_What you are asked to do:_ Report, word for word, every line of the material that contains "signs".

·····

import Summits.ABC.ABC.Theses.CubicResolventAllowance
import Summits.ABC.ABC.Theorems.CubicResolventAllowanceResolventDiscBounds
import Literature.NumberTheory.EllipticCurves.SzpiroOfAbcProofs
import Literature.NumberTheory.EllipticCurves.PastenValuationProductMestreOesterleProofs

/-!
# Stub ideation k=1 for `stub_realCubic` (family 1: recognise & import), rev 3 / gen 3 —
# on-path certificates, the class-Szpiro window, and the prime-conductor calibration.
Crux `IndexSzpiro` (stmt-ABC-22740), route `CubicResolventAllowance`; companion plan
`STUB-IDEAS-stub_realCubic-1.md` (rev 3).  Rev-2 helpers (Plans A/B/C: twist normalisation,
M–O prime-power rung, reduced K-free core) stay in `StubIdeas1RealSketch.lean` (rc 0, 4 sorries =
the 4 proposed helpers A2, A4, B1, B2) and are not repeated here.

SKETCH, self-contained (imports only tree modules; does not import any `Cruxes/…Sketch` file).
This file is `sorry`-FREE: every hypothesis that is not a tree theorem is an explicit `Prop`
argument (`IndexIdentity` = k3's N1★, `DiscrDvdFourConductor` = k3's L♮, `MestreOesterleThm2…` =
Mestre–Oesterlé §5 Théorème 2, to be typed as a named Literature fact).  Typed ≠ proved; nothing here
is progress on abc/Szpiro — these are CERTIFICATES about where the stub sits:

§1  ON-PATH: `SzpiroConjecture → StubRealCubic`, `IndexSzpiro → StubRealCubic`, `ABC → IndexSzpiro`
    (tree `szpiro_of_abcLe_holds`), hence `¬ StubRealCubic → ¬ ABC`: refuting the stub refutes the summit.
§2  WINDOW: with the class-Szpiro statement `SzpiroOnRealClass s` (`Δ_min ≤ C·N^{s+ε}` on the real
    `r = 0` class), `SzpiroOnRealClass 6 → StubRealCubic → SzpiroOnRealClass 8` UNCONDITIONALLY (the
    landed item `ResolventDiscBounds`: `|d_K| ≤ 1944·N²`), and `→ SzpiroOnRealClass 7` modulo L♮
    (`|d_K| ∣ 4N`).  So the stub is class-Szpiro with exponent in `[6+ε, 8+ε]` (resp. `[6+ε, 7+ε]`).
§3  CALIBRATION on prime conductor `N = p`: `Δ_min ≤ |d_K|·N⁴` (ε-free, `C = 1`, both signs) from the
    vendored tree fact `mestreOesterle_factorization_le_five` (M–O Thm 1) + N1★ via PARITY
    (`v_p(Δ_min)` odd ⇒ `p ∣ d_K`); and `Δ_min ≤ |d_K|` off `p ∈ {11, 19, 37}`, `Δ_min ≤ |d_K|·N²` for
    `p ≠ 11`, modulo M–O Thm 2 (no-rational-2-torsion form).  I.e. on this class the allowance `|d_K|`
    is USED (index `I ∣ 16`), not merely `≥ 1`.
-/

set_option linter.dupNamespace false

noncomputable section

namespace Summit.ABC.ABC.Cruxes.IndexSzpiro.StubIdeas1RealG3

open Summit.ABC.ABC.Theses.CubicResolventAllowance
open Literature.NumberTheory.EllipticCurves Literature.NumberTheory.DiophantineGeometry

/-! ## §0 The registered stub, verbatim, as a Prop (same normalised signature as rev 2 / k2 / k3) -/

/-- `stub_realCubic` (the `d_K > 0` half of `IndexSzpiro`), verbatim registered signature. -/
def StubRealCubic : Prop :=
  ∀ ε : ℝ, 0 < ε → ∃ C : ℝ, ∀ (W : WeierstrassCurve ℚ) [W.IsElliptic] (K : Type) [Field K]
    [NumberField K], Irreducible W.twoTorsionPolynomial.toPoly → Module.finrank ℚ K = 3 →
    (∃ θ : K, Polynomial.aeval θ W.twoTorsionPolynomial.toPoly = 0) → 0 < NumberField.discr K →
    (W.minimalDiscriminantNorm ℤ : ℝ) ≤
      C * |(NumberField.discr K : ℝ)| * (W.conductorNorm ℤ : ℝ) ^ (6 + ε)

/-- Class-Szpiro with exponent `s + ε` on the real `r = 0` class (K-free conclusion; the class
hypotheses are kept so that the statements compose with the stub). -/
def SzpiroOnRealClass (s : ℝ) : Prop :=
  ∀ ε : ℝ, 0 < ε → ∃ C : ℝ, ∀ (W : WeierstrassCurve ℚ) [W.IsElliptic] (K : Type) [Field K]
    [NumberField K], Irreducible W.twoTorsionPolynomial.toPoly → Module.finrank ℚ K = 3 →
    (∃ θ : K, Polynomial.aeval θ W.twoTorsionPolynomial.toPoly = 0) → 0 < NumberField.discr K →
    (W.minimalDiscriminantNorm ℤ : ℝ) ≤ C * (W.conductorNorm ℤ : ℝ) ^ (s + ε)

/-- A discriminant law of shape `|d_K| ≤ A·N^k` on the `r = 0` class (landed: `A = 1944, k = 2`,
item `ResolventDiscBounds`; conjectured sharp: `A = 4, k = 1`, k3's L♮). -/
def DiscrLaw (A : ℝ) (k : ℕ) : Prop :=
  ∀ (W : WeierstrassCurve ℚ) [W.IsElliptic] (K : Type) [Field K] [NumberField K],
    Irreducible W.twoTorsionPolynomial.toPoly → Module.finrank ℚ K = 3 →
    (∃ θ : K, Polynomial.aeval θ W.twoTorsionPolynomial.toPoly = 0) →
    |(NumberField.discr K : ℝ)| ≤ A * (W.conductorNorm ℤ : ℝ) ^ k

/-- `1 ≤ |d_K|` as reals (the only use of `K` a K-blind proof can make). -/
theorem one_le_abs_discr (K : Type) [Field K] [NumberField K] :
    (1 : ℝ) ≤ |(NumberField.discr K : ℝ)| := by
  have h1 : (1 : ℤ) ≤ |NumberField.discr K| := Int.one_le_abs (NumberField.discr_ne_zero K)
  have h2 : ((1 : ℤ) : ℝ) ≤ ((|NumberField.discr K| : ℤ) : ℝ) := by exact_mod_cast h1
  simpa [Int.cast_abs] using h2

/-! ## §1 On-path certificates (tree match: what implies the stub, what the stub's negation kills) -/

/-- The crux trivially gives its real half. -/
theorem stubRealCubic_of_indexSzpiro (h : IndexSzpiro) : StubRealCubic := by
  intro ε hε
  obtain ⟨C, hC⟩ := h ε hε
  exact ⟨C, fun W _ K _ _ hirr hdeg hθ _ => hC W K hirr hdeg hθ⟩

/-- `SzpiroOnRealClass 6 → StubRealCubic`: a K-blind bound needs only `|d_K| ≥ 1`. -/
theorem stubRealCubic_of_szpiroOnRealClass_six (h : SzpiroOnRealClass 6) : StubRealCubic := by
  intro ε hε
  obtain ⟨C, hC⟩ := h ε hε
  refine ⟨max C 0, ?_⟩
  intro W _ K _ _ hirr hdeg hθ hpos
  have h1 := hC W K hirr hdeg hθ hpos
  have hd := one_le_abs_discr K
  have hrpow : (0 : ℝ) ≤ (W.conductorNorm ℤ : ℝ) ^ ((6 : ℝ) + ε) :=
    Real.rpow_nonneg (Nat.cast_nonneg _) _
  calc (W.minimalDiscriminantNorm ℤ : ℝ) ≤ C * (W.conductorNorm ℤ : ℝ) ^ ((6 : ℝ) + ε) := h1
    _ ≤ max C 0 * (W.conductorNorm ℤ : ℝ) ^ ((6 : ℝ) + ε) :=
        mul_le_mul_of_nonneg_right (le_max_left _ _) hrpow
    _ = max C 0 * 1 * (W.conductorNorm ℤ : ℝ) ^ ((6 : ℝ) + ε) := by ring
    _ ≤ max C 0 * |(NumberField.discr K : ℝ)| * (W.conductorNorm ℤ : ℝ) ^ ((6 : ℝ) + ε) :=
        mul_le_mul_of_nonneg_right (mul_le_mul_of_nonneg_left hd (le_max_right _ _)) hrpow

/-- Szpiro's conjecture restricted to the class. -/
theorem szpiroOnRealClass_six_of_szpiro (h : SzpiroConjecture) : SzpiroOnRealClass 6 := by
  intro ε hε
  obtain ⟨C, hC⟩ := h ε hε
  exact ⟨C, fun W _ K _ _ _ _ _ _ => hC W⟩

/-- **On path, I:** `SzpiroConjecture → stub_realCubic`. -/
theorem stubRealCubic_of_szpiro (h : SzpiroConjecture) : StubRealCubic :=
  stubRealCubic_of_szpiroOnRealClass_six (szpiroOnRealClass_six_of_szpiro h)

/-- `SzpiroConjecture → IndexSzpiro` (the whole crux, both signs). -/
theorem indexSzpiro_of_szpiro (h : SzpiroConjecture) : IndexSzpiro := by
  intro ε hε
  obtain ⟨C, hC⟩ := h ε hε
  refine ⟨max C 0, ?_⟩
  intro W _ K _ _ _ _ _
  have h1 := hC W
  have hd := one_le_abs_discr K
  have hrpow : (0 : ℝ) ≤ (W.conductorNorm ℤ : ℝ) ^ (6 + ε) := Real.rpow_nonneg (Nat.cast_nonneg _) _
  calc (W.minimalDiscriminantNorm ℤ : ℝ) ≤ C * (W.conductorNorm ℤ : ℝ) ^ (6 + ε) := h1
    _ ≤ max C 0 * (W.conductorNorm ℤ : ℝ) ^ (6 + ε) := mul_le_mul_of_nonneg_right (le_max_left _ _) hrpow
    _ = max C 0 * 1 * (W.conductorNorm ℤ : ℝ) ^ (6 + ε) := by ring
    _ ≤ max C 0 * |(NumberField.discr K : ℝ)| * (W.conductorNorm ℤ : ℝ) ^ (6 + ε) :=
        mul_le_mul_of_nonneg_right (mul_le_mul_of_nonneg_left hd (le_max_right _ _)) hrpow

/-- The summit `ABC` (strict form, `0 < C`) gives the `≤`-form consumed by `szpiro_of_abcLe_holds`
(same three lines as `Cruxes/ManyPrimeValuationProduct/Disproof.abcLe_of_abc`, inlined to keep this
file free of `Disproof` imports). -/
theorem abcLe_of_abc (h : _root_.ABC) :
    ∀ ε : ℝ, 0 < ε → ∃ C : ℝ, ∀ a b c : ℕ, IsABCTriple a b c →
      (c : ℝ) ≤ C * ((rad a b c : ℕ) : ℝ) ^ (1 + ε) := by
  intro ε hε
  obtain ⟨C, -, hC⟩ := (ABC_iff.mp h) ε hε
  exact ⟨C, fun a b c habc => (hC a b c habc).le⟩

·····

_Result of the exercise:_
§3  CALIBRATION on prime conductor `N = p`: `Δ_min ≤ |d_K|·N⁴` (ε-free, `C = 1`, both signs) from the
/-- `SzpiroConjecture → IndexSzpiro` (the whole crux, both signs). -/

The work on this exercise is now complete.